(Stored data)
---

import Summits.KontsevichZagierPeriods.KontsevichZagierPeriods.Theses.TorsionLogs
import Summits.KontsevichZagierPeriods.KontsevichZagierPeriods.Theorems.TorsionLogsNeronTorsionSector
import Literature.NumberTheory.Transcendental.KZKernelConjectureForms
import Literature.NumberTheory.Transcendental.KZLogCalculusProofs

/-!
# Line `NeronTorsionGenusTwo` — crux `TorsionSectorComplete` (stmt-KontsevichZagierPeriods-14212),
# route `route-KontsevichZagierPeriods-TorsionLogs`; forward generator G1 `next-rung`, gen 14

FLOOR (proved, stmt-KontsevichZagierPeriods-17981): the route decl `Theses.TorsionLogs.NeronTorsionPrimitiveChain`, closed by
`Cruxes.NeronTorsionSector.Translation.stub_assembly` (alias `NeronTorsionPrimitiveChain_holds`): for a real cubic
`y² = f(x) = 4x³ − g₂x − g₃` and a real `N`-torsion POINT `P` on the unbounded branch, the Néron/torsion element
`q²•[rI] + p²•[rP] − c•[1<t<B, dt/t]` lies in `KZ.relations` — GENUS ONE: the curve is its own Jacobian, torsion
translations act on the curve, and the floor's move chain is the translation calculus `x(u + u_P)` of ONE cubic.

THE ONE MOVE (dimension/genus lift `g = 1 ↦ g = 2`, in the Statement's direction): replace the cubic by a real GENUS-TWO
`M`-curve `y² = f(x) = 4x⁵ + λ₄x⁴ + λ₃x³ + λ₂x² + λ₁x + λ₀ = 4∏(x − eᵢ)`, `e₁ > … > e₅`, the torsion point by a real torsion
PAIR `{P₁, P₂}` (`P₁ = (x₁, ε√f(x₁))`, `x₁ > e₁`; `P₂ = (x₂, √f(x₂))`, `e₃ < x₂ < e₂`) — i.e. a torsion point
`v = u(P₁) + u(P₂)` of the JACOBIAN relative to the 2-torsion point `h′ = u(E₁) + u(E₃)` — and the Weierstrass `℘/ζ/σ`
by Klein's genus-two `℘_{ij}/ζᵢ/σ` (Baker 1907; Buchstaber–Enolskiĭ–Leĭkin 1997, §2).  The floor's single iterated
triangle `[rI]` becomes TWO Baker triangles + one CROSS rectangle + one third-kind EXCHANGE integral, and the floor's
quasi-period quadrant `[rP]` (value `η₁ω₁/2`) becomes the `2 × 2` matrix of PERIOD RECTANGLES `R_ab` (values
`(2∮_{a_a}du)ᵀ(2∮_{a_b}dr)`):

  `8M²•([rI₁] + [rI₂] + [rX] − [rJ]) − Σ_{a,b} n_a n_b•[R_ab] − c•[1<t<B, dt/t] ∈ KZ.relations`,

with the BAKER KERNEL `𝔎(z) = (ρ₁(z₁) + ρ₂(z₁)z₀)/(√f(z₁)√f(z₀))`, `ρ₁ = (12x³ + 2λ₄x² + λ₃x)/4`, `ρ₂ = x²`
(`𝔎 dz₁dz₀ = Σₖ drₖ(z₁)duₖ(z₀)`, `du = (1, x)dx/y`, `dr = (ρ₁, ρ₂)dx/y`), `rI₁ = [e₁<z₁<z₀<x₁, 𝔎]`, `rI₂ = [e₃<z₁<z₀<x₂, 𝔎]`,
`rX = [z₁∈(e₁,x₁), z₀∈(e₃,x₂), ε𝔎]`, `rJ = [e₃<t<x₂, (ε√f(x₁) − √f(t))/(2(x₁−t)√f(t))]`, `R_ab = [z₀∈a_a, z₁∈a_b, 4𝔎]`
(`a₁ = (e₅,e₄)`, `a₂ = (e₃,e₂)` the compact ovals' shadows), and the TORSION TIE `2M·t = n₁(2∮_{a₁}du) + n₂(2∮_{a₂}du)` for the
real displacement `t = ε∫_{e₁}^{x₁}du + ∫_{e₃}^{x₂}du ≡ v − h′` (both components), `n = (n₁, n₂) ∈ ℤ²`.

VALUE LEVEL (the Néron–Riemann identity behind it, derived in the seat folder `NOTES.md ## Derivation` and CHECKED NUMERICALLY):
with `λ(u) = −log|θ[δ]((2ω)⁻¹u)| + π·Im((2ω)⁻¹u)ᵀ(Im τ)⁻¹Im((2ω)⁻¹u)` the (normalised) Néron function of `Θ = W₁` on `Jac`,
  `I₁ + I₂ + εX − J − ½log((x₁−e₃)/(e₁−e₃)) − ½ sᵀ𝕄s = λ(u(P₁)+u(P₂)) − λ(u(E₁)+u(E₃))`,   `s := Ω_A⁻¹t`, `𝕄_{ab} := value(R_ab)`,
uniformly in `ε = ±1` (numerics: generic pairs on `e = (2,1,0,−1,−3)` — four pairs with `ε = +1`, |defect| ≤ 4.3e-13; two with
`ε = −1`, ≤ 3.8e-13).
At a torsion pair (`2Ms = n`) the right side is a difference of Néron values at torsion points of `Jac`, i.e. `(1/8M²)·log` of a
real algebraic number (Néron functions are quadratic-plus-`log|algebraic|` on torsion, [cite: Lang1983, Ch. 11 Thm 1.1, Ch. 13];
for 2-torsion `exp(8λ({Eᵢ,Eⱼ})) = ∏_{k∉{i,j}}|(eᵢ−e_k)(eⱼ−e_k)|²`-type Thomae values), whence the element above with
`c·log B := 8M²(λ(v) − λ(h′)) + 4M²log((x₁−e₃)/(e₁−e₃))`.
TORSION CERTIFICATE (seat folder `num/checkC.py`, pure double precision): on `C₄ : y² = 4(x−2)(x+2)(x³+4x²−7x−1)`
(roots `2, 1.42107, −0.13307, −2, −5.28799`) the pair `P₁ = (5, −126)` [`ε = −1`], `P₂ = (0, 4)` is 4-torsion relative to `h′`:
`φ = ¼x²(x−5)² + (x+¼)²(8x−16) + (x+¼)·y` has `φ·φ̄ = (1/16)(x(x−5))⁴`, so `div φ = 4P₁ + 4P₂ − 8∞` (`M = 2`, `n = (1,−1)`;
tie defects 7e-14, 4e-13); `exp(8λ(v))·|normalisation| = 1524096.000005 ≈ 2⁷·3⁵·7²`; and
`8M²(I₁+I₂+εX−J) − nᵀ𝕄n = 106.995684386721` against `8M²(λ(v)−λ(h′)) + 4M²log((x₁−e₃)/(e₁−e₃)) = 106.995684386718` (3.2e-12).
Thomae check on `e = (2,1,0,−1,−3)`: `exp(8λ({Eᵢ,Eⱼ}))` = `240², 45², 40², 144², 48², 24², 60², 72², 80², 360²` (to 1e-9).

HONEST CONTAINMENT.  Member `true` does not literally specialise to the floor (a quintic is not a cubic); at the nodal stratum
`e₅ → e₄` it degenerates to a genus-ONE two-point statement of the type of the filed lines `NeronTorsionTwoPoint` /
`NeronTorsionCoset`, not to the floor.  Hence the two-member device (as in `Lines/NeronIsogeny.lean`): member `false` is the
floor VERBATIM (the seed theorem IS that member), member `true` the genus-two statement; the rung is both.

WHY ONE MOVE UP NEEDS A NEW IDEA (where the floor's proof stops): the floor's chain (`Theorems/TorsionLogsNeronTorsionSector*.lean`,
`stub_hChain`/`stub_innerNL`) substitutes `x(u + u_P)` — translation by the torsion point IS an algebraic self-map of the
curve.  In genus two, translation by a torsion point of `Jac` does not act on the curve (only on `Sym² C`), so there is no
one-variable algebraic substitution to feed rule 2; the replacement is the ABEL–JACOBI CERTIFICATE `φ = P(x) + Q(x)y` with
`div φ = 2M(P₁ + P₂) − 4M∞` (stub A) and a chain through its logarithmic differential and Baker's third-kind kernel
`(y + y₁)/(2(x − x₁)y)` (stub B) — the genus-two division polynomials `ψₙ` (Kanayama 2005, Uchida 2011) in place of the
floor's `ψ_N`.

FAMILY: `NeronTorsionGenusTwoMember : Bool → Prop`, `false ↦` the floor decl VERBATIM (genus 1), `true ↦ GenusTwoNeronSector`
(genus 2); THE RUNG `NeronTorsionGenusTwo := ∀ b, NeronTorsionGenusTwoMember b`.

SKELETON (3 registered stubs → the crux BY NAME):
* `stub_abelJacobiPairCertificate : AbelJacobiPairCertificate` (L/XL, classical) — tie ⇒ certificate `φ = P + Qy`.
* `stub_genusTwoPairChain : GenusTwoPairChain` (XL, THE REAL STEP) — tie + certificate + pinned cells ⇒ the primitive chain
  `8M²•(…) − Σ n_a n_b•[R_ab] − c•[rB] ∈ relations` for some integer `c` and real algebraic `B > 1`.
* `stub_genusTwoSectorComplete : GenusTwoSectorComplete` (residual, conjecture-grade) — completeness modulo
  `relations ⊔ closure (T ∪ T₂)`; WEAKER than the crux (`genusTwoSectorComplete_of_torsionSectorComplete`).
Proved here (no `sorry`): the primitive chain from A + B, the tied member from it (soundness + the landed log calculus
`interval_log_relation_mem_relations`), the rung, `closure T₂ ≤ relations`, `closure T ≤ relations`, the F4 on-path theorem
`KontsevichZagierPeriods → NeronTorsionGenusTwo`, the F3 specialisation `NeronTorsionGenusTwo → floor` (by name and as the
floor's verbatim type), and `TorsionSectorComplete_of`.
-/

noncomputable section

---

• [Exercise objective]
Among the lines above, return those that hold the word "Theorems".

• [Task answer]
import Summits.KontsevichZagierPeriods.KontsevichZagierPeriods.Theorems.TorsionLogsNeronTorsionSector
WHY ONE MOVE UP NEEDS A NEW IDEA (where the floor's proof stops): the floor's chain (`Theorems/TorsionLogsNeronTorsionSector*.lean`,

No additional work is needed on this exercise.